# Supplied information

=-=-=

import Summits.CriticalPhenomena.PercolationContinuityZ3.Theorems.PercNearOneGluingNoHeavyQuantThreePortLemma12
import HarnessLib

/-!
# The three-port residual kit, III: box certificates — corner bounds and vacuous boxes

builds on p205010 (kernel theorem, internal audit signed; external expert review pending)

Support file (`--supports stmt-CriticalPhenomena-4575`), seat `prim-quant-p1` (gen 5); memo `run/shared/lean/prim/quant/P1-SURPLUS.md` §15.
No definitions, no named facts, no sorries; standard axioms.  Pure real algebra.

A HAIR BOX is `α ∈ [la,ha]`, `β ∈ [lb,hb]`, `γ ∈ [lc,hc]` (all inside `[0, ½]`).  On a box every hair-dependent coefficient of the three-port
residual system (`ThreePort.le_one_reached_le_of_cellSolver₂`) has a monotone corner bound: `T_a⁻ = α(1−β)(1−γ) − (1−α)βγ ≤ Ta :=
T_a⁻(ha,lb,lc)` (`Tm_le_box`), `V_a = β+γ−βγ−α ≥ Va := V_a(ha,lb,lc)` (`V_ge_box`), `c_a = β+γ−2βγ ≤ c_a(hb,hc)` (`cpair_le_box`), and the
multilinear `c₃` lies between the min and max of its eight vertex values (`c3_le_of_vertices`, `c3_ge_of_vertices`).  With these
constants (`κ_v = Tv/Vv`) two chains (files `…QuantThreePortBoxDT`, `…QuantThreePortBoxGZ`) refute the residual system on a box from ONE
numeric condition each (checked by `norm_num` per box):
* `ThreePort.dtBox_b_false` — the DT chain (Gladkov L1.2 weak row at apex `b`, `U0² ≤ (Ubc+U0)(Uab+(Uac+U0)²)`): caps give
  `Ubc ≤ κ_a U0`, `Uac ≤ κ_b U0`, `Uab ≤ κ_c U0`, hence `U0 ≤ (Ubc+U0)(κ_c + (1+κ_b)²U0)`, so `U0 ≥ U0min := (1/(1+κ_a) − κ_c)/(1+κ_b)²`
  and `Ubc ≥ U0/(κ_c+(1+κ_b)²U0) − U0`; then `Σ ≤ S + C3hi − C3lo·U0 − (C3lo − c̄_a)·Ubc ≤ S + C3hi − U0min·(C3lo + (C3lo−c̄_a)κ_a)`.
  `dtBox_c_false`: the same at apex `c` (relabelled).
* `ThreePort.gzBox_a_false` — the GZ chain at apex `a` (the file `…QuantThreePortTwoFifths` with box constants): `Ubc ≤ ρ·I`
  (`ρ = Ta/(Ta+Va)`, `I = U0+Ubc`), `J = 1 − I ≤ Ĵ := k + (1−k)ρ` (`k = κ_b+κ_c ≤ 1`), `2 < S + Aρ + M·J` and the two endpoint conditions.
* `ThreePort.vacBox_{a,b,c}_false` (this file) — a box on which some `T_v⁻ ≤ 0` carries no residual point (that exchange holds).
This file: the corner bounds (`Tm_le_box`, `V_ge_box`, `cpair_le_box`, `affine_le_step`/`affine_ge_step`, `c3_le_of_vertices`,
`c3_ge_of_vertices`) and the vacuous boxes.
The tiling of `[3/10, ½]³` by 177 such boxes is in `…QuantThreePortBoxTiles*`.
[cite: Gladkov2024, Lemma 1.2 (2)]; [cite: GladkovZimin2024, Thm. 4.6].
-/

noncomputable section

namespace Summit.CriticalPhenomena.PercolationContinuityZ3.Theorems

namespace ThreePort


/-! ### Monotone corner bounds on a hair box -/

/-- `T⁻(h;u,w) = h(1−u)(1−w) − (1−h)uw` is increasing in `h` and decreasing in `u, w` on `[0,1]³`. [this work] -/
theorem Tm_le_box (h u w lh hh lu hu lw hw : ℝ) (h1 : lh ≤ h) (h2 : h ≤ hh) (h3 : lu ≤ u) (h4 : u ≤ hu) (h5 : lw ≤ w)
    (h6 : w ≤ hw) (hlh : 0 ≤ lh) (hlu : 0 ≤ lu) (hlw : 0 ≤ lw) (hhh : hh ≤ 1) (hhu : hu ≤ 1) (hhw : hw ≤ 1) :
    h * (1 - u) * (1 - w) - (1 - h) * u * w ≤ hh * (1 - lu) * (1 - lw) - (1 - hh) * lu * lw := by
  have s1 : h * (1 - u) * (1 - w) - (1 - h) * u * w ≤ hh * (1 - u) * (1 - w) - (1 - hh) * u * w := by
    have : 0 ≤ (hh - h) * ((1 - u) * (1 - w) + u * w) :=
      mul_nonneg (by linarith only [h2]) (add_nonneg (mul_nonneg (by linarith only [h4, hhu]) (by linarith only [h6, hhw]))
        (mul_nonneg (by linarith only [h3, hlu]) (by linarith only [h5, hlw])))
    linarith only [this]
  have s2 : hh * (1 - u) * (1 - w) - (1 - hh) * u * w ≤ hh * (1 - lu) * (1 - w) - (1 - hh) * lu * w := by
    have : 0 ≤ (u - lu) * (hh * (1 - w) + (1 - hh) * w) :=
      mul_nonneg (by linarith only [h3]) (add_nonneg (mul_nonneg (by linarith only [h1, h2, hlh]) (by linarith only [h6, hhw]))
        (mul_nonneg (by linarith only [hhh]) (by linarith only [h5, hlw])))
    linarith only [this]
  have s3 : hh * (1 - lu) * (1 - w) - (1 - hh) * lu * w ≤ hh * (1 - lu) * (1 - lw) - (1 - hh) * lu * lw := by
    have : 0 ≤ (w - lw) * (hh * (1 - lu) + (1 - hh) * lu) :=
      mul_nonneg (by linarith only [h5]) (add_nonneg (mul_nonneg (by linarith only [h1, h2, hlh]) (by linarith only [h3, h4, hhu]))
        (mul_nonneg (by linarith only [hhh]) hlu))
    linarith only [this]
  linarith only [s1, s2, s3]

/-- `V(h;u,w) = u+w−uw−h` is decreasing in `h` and increasing in `u, w` (for `u, w ≤ 1`). [this work] -/
theorem V_ge_box (h u w hh lu lw : ℝ) (h2 : h ≤ hh) (h3 : lu ≤ u) (h5 : lw ≤ w) (hw1 : w ≤ 1) (hlu1 : lu ≤ 1) :
    lu + lw - lu * lw - hh ≤ u + w - u * w - h := by
  have e : (u + w - u * w) - (lu + lw - lu * lw) = (u - lu) * (1 - w) + (w - lw) * (1 - lu) := by ring
  have : 0 ≤ (u - lu) * (1 - w) + (w - lw) * (1 - lu) :=
    add_nonneg (mul_nonneg (by linarith only [h3]) (by linarith only [hw1])) (mul_nonneg (by linarith only [h5]) (by linarith only [hlu1]))
  linarith only [e, this, h2]

/-- The pair coefficient `u+w−2uw` is increasing in each variable on `[0, ½]²`. [this work] -/
theorem cpair_le_box (u w hu hw : ℝ) (h4 : u ≤ hu) (h6 : w ≤ hw) (hhu : hu ≤ 1 / 2) (hw0 : w ≤ 1 / 2) :
    u + w - 2 * u * w ≤ hu + hw - 2 * hu * hw := by
  have e : (hu + hw - 2 * hu * hw) - (u + w - 2 * u * w) = (hu - u) * (1 - 2 * w) + (hw - w) * (1 - 2 * hu) := by ring
  have : 0 ≤ (hu - u) * (1 - 2 * w) + (hw - w) * (1 - 2 * hu) :=
    add_nonneg (mul_nonneg (by linarith only [h4]) (by linarith only [hw0])) (mul_nonneg (by linarith only [h6]) (by linarith only [hhu]))
  linarith only [e, this]

/-- One step of multilinear interpolation: an affine function on `[lo, hi]` is below `M` if it is at both ends. [folklore] -/
theorem affine_le_step (fx flo fhi B x lo hi M : ℝ) (hlo : lo ≤ x) (hhi : x ≤ hi) (e1 : fx - flo = (x - lo) * B)
    (e2 : fhi - fx = (hi - x) * B) (h1 : flo ≤ M) (h2 : fhi ≤ M) : fx ≤ M := by
  rcases le_or_gt 0 B with hB | hB
  · have : 0 ≤ (hi - x) * B := mul_nonneg (by linarith only [hhi]) hB
    linarith only [e2, this, h2]
  · have : (x - lo) * B ≤ 0 := mul_nonpos_of_nonneg_of_nonpos (by linarith only [hlo]) hB.le
    linarith only [e1, this, h1]

/-- One step of multilinear interpolation, lower bound. [folklore] -/
theorem affine_ge_step (fx flo fhi B x lo hi M : ℝ) (hlo : lo ≤ x) (hhi : x ≤ hi) (e1 : fx - flo = (x - lo) * B)
    (e2 : fhi - fx = (hi - x) * B) (h1 : M ≤ flo) (h2 : M ≤ fhi) : M ≤ fx := by
  rcases le_or_gt 0 B with hB | hB
  · have : 0 ≤ (x - lo) * B := mul_nonneg (by linarith only [hlo]) hB
    linarith only [e1, this, h1]
  · have : (hi - x) * B ≤ 0 := mul_nonpos_of_nonneg_of_nonpos (by linarith only [hhi]) hB.le
    linarith only [e2, this, h2]

/-- `c₃` is multilinear: on a box it is at most the largest of its eight vertex values. [this work] -/
theorem c3_le_of_vertices (α β γ la ha lb hb lc hc M : ℝ) (h1 : la ≤ α) (h2 : α ≤ ha) (h3 : lb ≤ β) (h4 : β ≤ hb)
    (h5 : lc ≤ γ) (h6 : γ ≤ hc)
    (v1 : (1 - la) * (lb + lc - lb * lc) + (1 - lb) * (la + lc - la * lc) + (1 - lc) * (la + lb - la * lb) ≤ M)
    (v2 : (1 - la) * (lb + hc - lb * hc) + (1 - lb) * (la + hc - la * hc) + (1 - hc) * (la + lb - la * lb) ≤ M)
    (v3 : (1 - la) * (hb + lc - hb * lc) + (1 - hb) * (la + lc - la * lc) + (1 - lc) * (la + hb - la * hb) ≤ M)
    (v4 : (1 - la) * (hb + hc - hb * hc) + (1 - hb) * (la + hc - la * hc) + (1 - hc) * (la + hb - la * hb) ≤ M)
    (v5 : (1 - ha) * (lb + lc - lb * lc) + (1 - lb) * (ha + lc - ha * lc) + (1 - lc) * (ha + lb - ha * lb) ≤ M)
    (v6 : (1 - ha) * (lb + hc - lb * hc) + (1 - lb) * (ha + hc - ha * hc) + (1 - hc) * (ha + lb - ha * lb) ≤ M)
    (v7 : (1 - ha) * (hb + lc - hb * lc) + (1 - hb) * (ha + lc - ha * lc) + (1 - lc) * (ha + hb - ha * hb) ≤ M)
    (v8 : (1 - ha) * (hb + hc - hb * hc) + (1 - hb) * (ha + hc - ha * hc) + (1 - hc) * (ha + hb - ha * hb) ≤ M) :
    (1 - α) * (β + γ - β * γ) + (1 - β) * (α + γ - α * γ) + (1 - γ) * (α + β - α * β) ≤ M := by
  -- γ-steps at the four (α,β)-vertices, then β-steps at the two α-vertices, then the α-step
  have g1 : (1 - la) * (lb + γ - lb * γ) + (1 - lb) * (la + γ - la * γ) + (1 - γ) * (la + lb - la * lb) ≤ M :=
    affine_le_step _ _ _ (2 * (1 - la) * (1 - lb) - (la + lb - la * lb)) γ lc hc M h5 h6 (by ring) (by ring) v1 v2
  have g2 : (1 - la) * (hb + γ - hb * γ) + (1 - hb) * (la + γ - la * γ) + (1 - γ) * (la + hb - la * hb) ≤ M :=
    affine_le_step _ _ _ (2 * (1 - la) * (1 - hb) - (la + hb - la * hb)) γ lc hc M h5 h6 (by ring) (by ring) v3 v4
  have g3 : (1 - ha) * (lb + γ - lb * γ) + (1 - lb) * (ha + γ - ha * γ) + (1 - γ) * (ha + lb - ha * lb) ≤ M :=
    affine_le_step _ _ _ (2 * (1 - ha) * (1 - lb) - (ha + lb - ha * lb)) γ lc hc M h5 h6 (by ring) (by ring) v5 v6
  have g4 : (1 - ha) * (hb + γ - hb * γ) + (1 - hb) * (ha + γ - ha * γ) + (1 - γ) * (ha + hb - ha * hb) ≤ M :=
    affine_le_step _ _ _ (2 * (1 - ha) * (1 - hb) - (ha + hb - ha * hb)) γ lc hc M h5 h6 (by ring) (by ring) v7 v8
  have b1 : (1 - la) * (β + γ - β * γ) + (1 - β) * (la + γ - la * γ) + (1 - γ) * (la + β - la * β) ≤ M :=
    affine_le_step _ _ _ (2 * (1 - la) * (1 - γ) - (la + γ - la * γ)) β lb hb M h3 h4 (by ring) (by ring) g1 g2
  have b2 : (1 - ha) * (β + γ - β * γ) + (1 - β) * (ha + γ - ha * γ) + (1 - γ) * (ha + β - ha * β) ≤ M :=
    affine_le_step _ _ _ (2 * (1 - ha) * (1 - γ) - (ha + γ - ha * γ)) β lb hb M h3 h4 (by ring) (by ring) g3 g4
  exact affine_le_step _ _ _ (2 * (1 - β) * (1 - γ) - (β + γ - β * γ)) α la ha M h1 h2 (by ring) (by ring) b1 b2

/-- `c₃` is multilinear: on a box it is at least the smallest of its eight vertex values. [this work] -/
theorem c3_ge_of_vertices (α β γ la ha lb hb lc hc M : ℝ) (h1 : la ≤ α) (h2 : α ≤ ha) (h3 : lb ≤ β) (h4 : β ≤ hb)
    (h5 : lc ≤ γ) (h6 : γ ≤ hc)
    (v1 : M ≤ (1 - la) * (lb + lc - lb * lc) + (1 - lb) * (la + lc - la * lc) + (1 - lc) * (la + lb - la * lb))
    (v2 : M ≤ (1 - la) * (lb + hc - lb * hc) + (1 - lb) * (la + hc - la * hc) + (1 - hc) * (la + lb - la * lb))
    (v3 : M ≤ (1 - la) * (hb + lc - hb * lc) + (1 - hb) * (la + lc - la * lc) + (1 - lc) * (la + hb - la * hb))
    (v4 : M ≤ (1 - la) * (hb + hc - hb * hc) + (1 - hb) * (la + hc - la * hc) + (1 - hc) * (la + hb - la * hb))
    (v5 : M ≤ (1 - ha) * (lb + lc - lb * lc) + (1 - lb) * (ha + lc - ha * lc) + (1 - lc) * (ha + lb - ha * lb))
    (v6 : M ≤ (1 - ha) * (lb + hc - lb * hc) + (1 - lb) * (ha + hc - ha * hc) + (1 - hc) * (ha + lb - ha * lb))
    (v7 : M ≤ (1 - ha) * (hb + lc - hb * lc) + (1 - hb) * (ha + lc - ha * lc) + (1 - lc) * (ha + hb - ha * hb))
    (v8 : M ≤ (1 - ha) * (hb + hc - hb * hc) + (1 - hb) * (ha + hc - ha * hc) + (1 - hc) * (ha + hb - ha * hb)) :
    M ≤ (1 - α) * (β + γ - β * γ) + (1 - β) * (α + γ - α * γ) + (1 - γ) * (α + β - α * β) := by
  have g1 : M ≤ (1 - la) * (lb + γ - lb * γ) + (1 - lb) * (la + γ - la * γ) + (1 - γ) * (la + lb - la * lb) :=
    affine_ge_step _ _ _ (2 * (1 - la) * (1 - lb) - (la + lb - la * lb)) γ lc hc M h5 h6 (by ring) (by ring) v1 v2
  have g2 : M ≤ (1 - la) * (hb + γ - hb * γ) + (1 - hb) * (la + γ - la * γ) + (1 - γ) * (la + hb - la * hb) :=
    affine_ge_step _ _ _ (2 * (1 - la) * (1 - hb) - (la + hb - la * hb)) γ lc hc M h5 h6 (by ring) (by ring) v3 v4
  have g3 : M ≤ (1 - ha) * (lb + γ - lb * γ) + (1 - lb) * (ha + γ - ha * γ) + (1 - γ) * (ha + lb - ha * lb) :=
    affine_ge_step _ _ _ (2 * (1 - ha) * (1 - lb) - (ha + lb - ha * lb)) γ lc hc M h5 h6 (by ring) (by ring) v5 v6
  have g4 : M ≤ (1 - ha) * (hb + γ - hb * γ) + (1 - hb) * (ha + γ - ha * γ) + (1 - γ) * (ha + hb - ha * hb) :=
    affine_ge_step _ _ _ (2 * (1 - ha) * (1 - hb) - (ha + hb - ha * hb)) γ lc hc M h5 h6 (by ring) (by ring) v7 v8
  have b1 : M ≤ (1 - la) * (β + γ - β * γ) + (1 - β) * (la + γ - la * γ) + (1 - γ) * (la + β - la * β) :=
    affine_ge_step _ _ _ (2 * (1 - la) * (1 - γ) - (la + γ - la * γ)) β lb hb M h3 h4 (by ring) (by ring) g1 g2
  have b2 : M ≤ (1 - ha) * (β + γ - β * γ) + (1 - β) * (ha + γ - ha * γ) + (1 - γ) * (ha + β - ha * β) :=
    affine_ge_step _ _ _ (2 * (1 - ha) * (1 - γ) - (ha + γ - ha * γ)) β lb hb M h3 h4 (by ring) (by ring) g3 g4
  exact affine_ge_step _ _ _ (2 * (1 - β) * (1 - γ) - (β + γ - β * γ)) α la ha M h1 h2 (by ring) (by ring) b1 b2

/-! ### Vacuous boxes: some `T_v⁻ ≤ 0` on the whole box (that exchange holds) -/

/-- If `T_a⁻ ≤ 0` on the box then the exchange at `a` cannot fail. [this work] -/
theorem vacBox_a_false (α β γ U0 Ubc la ha lb hb lc hc : ℝ)
    (a1 : la ≤ α) (a2 : α ≤ ha) (b1 : lb ≤ β) (b2 : β ≤ hb) (c1 : lc ≤ γ) (c2 : γ ≤ hc) (h0 : 0 ≤ U0) (hbc : 0 ≤ Ubc)
    (ga : U0 * ((1 - α) * β * γ - α * (1 - β) * (1 - γ)) + Ubc * (β + γ - β * γ - α) < 0)
    (hnum : 0 ≤ la ∧ 0 ≤ lb ∧ 0 ≤ lc ∧ ha ≤ 1 / 2 ∧ hb ≤ 1 / 2 ∧ hc ≤ 1 / 2 ∧
      (ha * (1 - lb) * (1 - lc) - (1 - ha) * lb * lc) ≤ 0 ∧ 0 ≤ (lb + lc - lb * lc - ha)) : False := by
  obtain ⟨hla, hlb, hlc, hha, hhb, hhc, hT, hV⟩ := hnum
  have hT_a : α * (1 - β) * (1 - γ) - (1 - α) * β * γ ≤ ha * (1 - lb) * (1 - lc) - (1 - ha) * lb * lc :=
    Tm_le_box α β γ la ha lb hb lc hc a1 a2 b1 b2 c1 c2 hla hlb hlc (by linarith only [hha]) (by linarith only [hhb])
      (by linarith only [hhc])
  have hV_a : lb + lc - lb * lc - ha ≤ β + γ - β * γ - α :=
    V_ge_box α β γ ha lb lc a2 b1 c1 (by linarith only [c2, hhc]) (by linarith only [b1, b2, hhb])
  have h1 : U0 * (α * (1 - β) * (1 - γ) - (1 - α) * β * γ) ≤ 0 :=
    mul_nonpos_of_nonneg_of_nonpos h0 (by linarith only [hT_a, hT])
  have h2 : 0 ≤ Ubc * (β + γ - β * γ - α) := mul_nonneg hbc (by linarith only [hV_a, hV])
  linarith only [ga, h1, h2]

/-- If `T_b⁻ ≤ 0` on the box then the exchange at `b` cannot fail. [this work] -/
theorem vacBox_b_false (α β γ U0 Uac la ha lb hb lc hc : ℝ)
    (a1 : la ≤ α) (a2 : α ≤ ha) (b1 : lb ≤ β) (b2 : β ≤ hb) (c1 : lc ≤ γ) (c2 : γ ≤ hc) (h0 : 0 ≤ U0) (hac : 0 ≤ Uac)
    (gb : U0 * ((1 - β) * α * γ - β * (1 - α) * (1 - γ)) + Uac * (α + γ - α * γ - β) < 0)
    (hnum : 0 ≤ la ∧ 0 ≤ lb ∧ 0 ≤ lc ∧ ha ≤ 1 / 2 ∧ hb ≤ 1 / 2 ∧ hc ≤ 1 / 2 ∧
      (hb * (1 - la) * (1 - lc) - (1 - hb) * la * lc) ≤ 0 ∧ 0 ≤ (la + lc - la * lc - hb)) : False := by
  obtain ⟨hla, hlb, hlc, hha, hhb, hhc, hT, hV⟩ := hnum
  exact vacBox_a_false β α γ U0 Uac lb hb la ha lc hc b1 b2 a1 a2 c1 c2 h0 hac (by linarith only [gb])
    ⟨hlb, hla, hlc, hhb, hha, hhc, hT, hV⟩

/-- If `T_c⁻ ≤ 0` on the box then the exchange at `c` cannot fail. [this work] -/
theorem vacBox_c_false (α β γ U0 Uab la ha lb hb lc hc : ℝ)
    (a1 : la ≤ α) (a2 : α ≤ ha) (b1 : lb ≤ β) (b2 : β ≤ hb) (c1 : lc ≤ γ) (c2 : γ ≤ hc) (h0 : 0 ≤ U0) (hab : 0 ≤ Uab)
    (gc : U0 * ((1 - γ) * α * β - γ * (1 - α) * (1 - β)) + Uab * (α + β - α * β - γ) < 0)
    (hnum : 0 ≤ la ∧ 0 ≤ lb ∧ 0 ≤ lc ∧ ha ≤ 1 / 2 ∧ hb ≤ 1 / 2 ∧ hc ≤ 1 / 2 ∧
      (hc * (1 - la) * (1 - lb) - (1 - hc) * la * lb) ≤ 0 ∧ 0 ≤ (la + lb - la * lb - hc)) : False := by
  obtain ⟨hla, hlb, hlc, hha, hhb, hhc, hT, hV⟩ := hnum
  exact vacBox_a_false γ α β U0 Uab lc hc la ha lb hb c1 c2 a1 a2 b1 b2 h0 hab (by linarith only [gc])
    ⟨hlc, hla, hlb, hhc, hha, hhb, hT, hV⟩

end ThreePort

end Summit.CriticalPhenomena.PercolationContinuityZ3.Theorems

end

=-=-=

# What this task involves
Which lines above carry the string "bounds"? Copy those lines.

# Answer for this exercise
# The three-port residual kit, III: box certificates — corner bounds and vacuous boxes
This file: the corner bounds (`Tm_le_box`, `V_ge_box`, `cpair_le_box`, `affine_le_step`/`affine_ge_step`, `c3_le_of_vertices`,
/-! ### Monotone corner bounds on a hair box -/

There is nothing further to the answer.